Brief » Return every line below exactly.

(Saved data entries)
import Summits.BirchSwinnertonDyer.BirchSwinnertonDyer.Theorems.ByReductionTypeAtTwoRankOneAtTwoBigImageOddLocalOneDoorSubsliceNegDiscFloat
import Summits.BirchSwinnertonDyer.BirchSwinnertonDyer.Theorems.ByReductionTypeAtTwoRankOneAtTwoBigImageOddLocalOneDoorSubslicePosDisc
import HarnessLib

/-!
# Route ByReductionTypeAtTwo, crux `RankOneAtTwoBigImageOddLocal` (stmt-BirchSwinnertonDyer-23715), LINE v8.15/v8.16 `one_door_analytic`:
# THE CONSTANT FLOATS ON THE EGG CLASS TOO — on {`Δ_W > 0`, `Ш(W)[2] = 0`, `MeetsEgg`} the residue is «exponent `= v₂(c)`» at a `Sel₂`-trivial
# archimedean door for ANY datum; with the `Δ_W < 0` companion the «no odd-constant datum» population of R₊₊ DISAPPEARS:
# crux ⟸ PRINT⁵ + rank-`0` + R⁻_float + R⁺_float + R_S + R_N, no Manin input

Width prover seat `bsd-line-fkl-p2` g14 (2026-08-28), `--supports stmt-BirchSwinnertonDyer-23715` (helper).  THEOREMS ONLY (no definition, no named
fact introduced, no `sorry`).  BSD is not proved by any of this; every statement is CONDITIONAL by design (PRINT named facts Gross–Zagier `gross_zagier`,
Kolyvagin `kolyvagin`, modularity `exists_isNewformOf`, Hoffstein–Luo `HoffsteinLuo1997_exists_twist_L_one_ne_zero`, Gross 1991 Prop. 3.7 (2); the route's
four rank-`0` cruxes BY NAME; the conjecture-grade residue statements R⁻_float, R⁺_float, R_S, R_N as displayed HYPOTHESES; and for the converse direction
the rank-`0` `2`-converse `hconv`, OPEN at `2`).

Companion of `…OneDoorSubsliceNegDiscFloat.lean` (same seat: on {`Δ_W < 0`, `Ш(W)[2] = 0`} the floating-exponent R⁻ covers every datum).  Here the
`Δ_W > 0` EGG class: at a desc-admissible (`t = s = 0`, minimal at `Δ_W > 0`) door with `#Sel₂(W^{(d_K)}) = 1` the lawful identity reads
`2m = 0 + 0 + 0 + 2·v₂(c)`, i.e. `m = v₂(c)` for EVERY datum; the door is SUPPLIED for egg curves (route GenusKolyvaginAtTwo:
`GenusKolyTwin.exists_silent_prime_heegnerField` gives a desc-admissible Heegner `K = ℚ(√−ℓ)`, and T-C `GenusKolyArch.eggTwistLawAtTwo_holds` makes its
twin `Sel₂`-trivial when `E(ℚ)` meets the egg), a datum exists by modularity.

* §1 **`hasLawfulDoorAtTwo_of_exponent_eq_padicVal_at_pos`** (per datum, Gross–Zagier + modularity only) and `bsdp_two_of_exponent_eq_padicVal_at_pos`;
* §2 **`bsdp_two_of_posDiscFloat`** — R⁺_float (hypothesis `hPf`: ∀ W of the slice with `Δ_W > 0`, `Ш(W)[2] = 0`, `MeetsEgg`, ∀ imaginary quadratic `K`
  with `d_K` desc-admissible and `#Sel₂(W^{(d_K)}) = 1`, ∀ datum: exponent `= v₂(c)`) gives `BSDp W 2` on ALL of the egg class, NO odd-datum hypothesis, NO
  Manin input (for odd `c` the conclusion is exponent `0`, which AN-13 delivers via the egg lemma);
* §3 the converse: **`exponent_eq_padicVal_of_bsdp_two_of_twoConverse_at_pos`**, `posDiscFloat_of_rankOneAtTwoBigImageOddLocal_of_twoConverse` (lossless);
* §4 **THE MANIN-FREE COMPOSITION**: `doorIndexLawFullCAtTwoSomeDoorOffSubslice_of_floats_of_rest` (v8.14's residue from R⁻_float, R⁺_float and the
  residue OFF {`Ш(W)[2] = 0` ∧ (`Δ_W < 0` ∨ `MeetsEgg`)}), `rest_of_sha_of_nonEgg` (that rest = R_S ∧ R_N, NO third population), and
  **`rankOneAtTwoBigImageOddLocal_of_floats_of_sha_of_nonEgg`** — the crux BY NAME from PRINT⁵ + rank-`0` cruxes + R⁻_float + R⁺_float + R_S + R_N — and
  the LOSSLESS TABLE `rankOneAtTwoBigImageOddLocal_iff_floats_sha_nonEgg_of_twoConverse` (crux ⟺ the four, modulo PRINT⁵ + rank-`0` + the rank-`0` `2`-converse).

References: [GrossZagier1986] Thm. I.6.3, V.§2; [GrossLMS1991] §§2–3, §10, Conj. 1.2; [Kolyvagin1990] Thm. A; [Kramer1981] Prop. 6; [MazurRubin2010]
Prop. 3.3, Cor. 3.4 (i); [Zhang2014CJM] Thm. 1.1 (shape).
-/

set_option autoImplicit false
-- the Theorems namespace of this sub repeats the summit name by design (D-0017 nested layout)
set_option linter.dupNamespace false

Written answer »
import Summits.BirchSwinnertonDyer.BirchSwinnertonDyer.Theorems.ByReductionTypeAtTwoRankOneAtTwoBigImageOddLocalOneDoorSubsliceNegDiscFloat
import Summits.BirchSwinnertonDyer.BirchSwinnertonDyer.Theorems.ByReductionTypeAtTwoRankOneAtTwoBigImageOddLocalOneDoorSubslicePosDisc
import HarnessLib

/-!
# Route ByReductionTypeAtTwo, crux `RankOneAtTwoBigImageOddLocal` (stmt-BirchSwinnertonDyer-23715), LINE v8.15/v8.16 `one_door_analytic`:
# THE CONSTANT FLOATS ON THE EGG CLASS TOO — on {`Δ_W > 0`, `Ш(W)[2] = 0`, `MeetsEgg`} the residue is «exponent `= v₂(c)`» at a `Sel₂`-trivial
# archimedean door for ANY datum; with the `Δ_W < 0` companion the «no odd-constant datum» population of R₊₊ DISAPPEARS:
# crux ⟸ PRINT⁵ + rank-`0` + R⁻_float + R⁺_float + R_S + R_N, no Manin input

Width prover seat `bsd-line-fkl-p2` g14 (2026-08-28), `--supports stmt-BirchSwinnertonDyer-23715` (helper).  THEOREMS ONLY (no definition, no named
fact introduced, no `sorry`).  BSD is not proved by any of this; every statement is CONDITIONAL by design (PRINT named facts Gross–Zagier `gross_zagier`,
Kolyvagin `kolyvagin`, modularity `exists_isNewformOf`, Hoffstein–Luo `HoffsteinLuo1997_exists_twist_L_one_ne_zero`, Gross 1991 Prop. 3.7 (2); the route's
four rank-`0` cruxes BY NAME; the conjecture-grade residue statements R⁻_float, R⁺_float, R_S, R_N as displayed HYPOTHESES; and for the converse direction
the rank-`0` `2`-converse `hconv`, OPEN at `2`).

Companion of `…OneDoorSubsliceNegDiscFloat.lean` (same seat: on {`Δ_W < 0`, `Ш(W)[2] = 0`} the floating-exponent R⁻ covers every datum).  Here the
`Δ_W > 0` EGG class: at a desc-admissible (`t = s = 0`, minimal at `Δ_W > 0`) door with `#Sel₂(W^{(d_K)}) = 1` the lawful identity reads
`2m = 0 + 0 + 0 + 2·v₂(c)`, i.e. `m = v₂(c)` for EVERY datum; the door is SUPPLIED for egg curves (route GenusKolyvaginAtTwo:
`GenusKolyTwin.exists_silent_prime_heegnerField` gives a desc-admissible Heegner `K = ℚ(√−ℓ)`, and T-C `GenusKolyArch.eggTwistLawAtTwo_holds` makes its
twin `Sel₂`-trivial when `E(ℚ)` meets the egg), a datum exists by modularity.

* §1 **`hasLawfulDoorAtTwo_of_exponent_eq_padicVal_at_pos`** (per datum, Gross–Zagier + modularity only) and `bsdp_two_of_exponent_eq_padicVal_at_pos`;
* §2 **`bsdp_two_of_posDiscFloat`** — R⁺_float (hypothesis `hPf`: ∀ W of the slice with `Δ_W > 0`, `Ш(W)[2] = 0`, `MeetsEgg`, ∀ imaginary quadratic `K`
  with `d_K` desc-admissible and `#Sel₂(W^{(d_K)}) = 1`, ∀ datum: exponent `= v₂(c)`) gives `BSDp W 2` on ALL of the egg class, NO odd-datum hypothesis, NO
  Manin input (for odd `c` the conclusion is exponent `0`, which AN-13 delivers via the egg lemma);
* §3 the converse: **`exponent_eq_padicVal_of_bsdp_two_of_twoConverse_at_pos`**, `posDiscFloat_of_rankOneAtTwoBigImageOddLocal_of_twoConverse` (lossless);
* §4 **THE MANIN-FREE COMPOSITION**: `doorIndexLawFullCAtTwoSomeDoorOffSubslice_of_floats_of_rest` (v8.14's residue from R⁻_float, R⁺_float and the
  residue OFF {`Ш(W)[2] = 0` ∧ (`Δ_W < 0` ∨ `MeetsEgg`)}), `rest_of_sha_of_nonEgg` (that rest = R_S ∧ R_N, NO third population), and
  **`rankOneAtTwoBigImageOddLocal_of_floats_of_sha_of_nonEgg`** — the crux BY NAME from PRINT⁵ + rank-`0` cruxes + R⁻_float + R⁺_float + R_S + R_N — and
  the LOSSLESS TABLE `rankOneAtTwoBigImageOddLocal_iff_floats_sha_nonEgg_of_twoConverse` (crux ⟺ the four, modulo PRINT⁵ + rank-`0` + the rank-`0` `2`-converse).

References: [GrossZagier1986] Thm. I.6.3, V.§2; [GrossLMS1991] §§2–3, §10, Conj. 1.2; [Kolyvagin1990] Thm. A; [Kramer1981] Prop. 6; [MazurRubin2010]
Prop. 3.3, Cor. 3.4 (i); [Zhang2014CJM] Thm. 1.1 (shape).
-/

set_option autoImplicit false
-- the Theorems namespace of this sub repeats the summit name by design (D-0017 nested layout)
set_option linter.dupNamespace false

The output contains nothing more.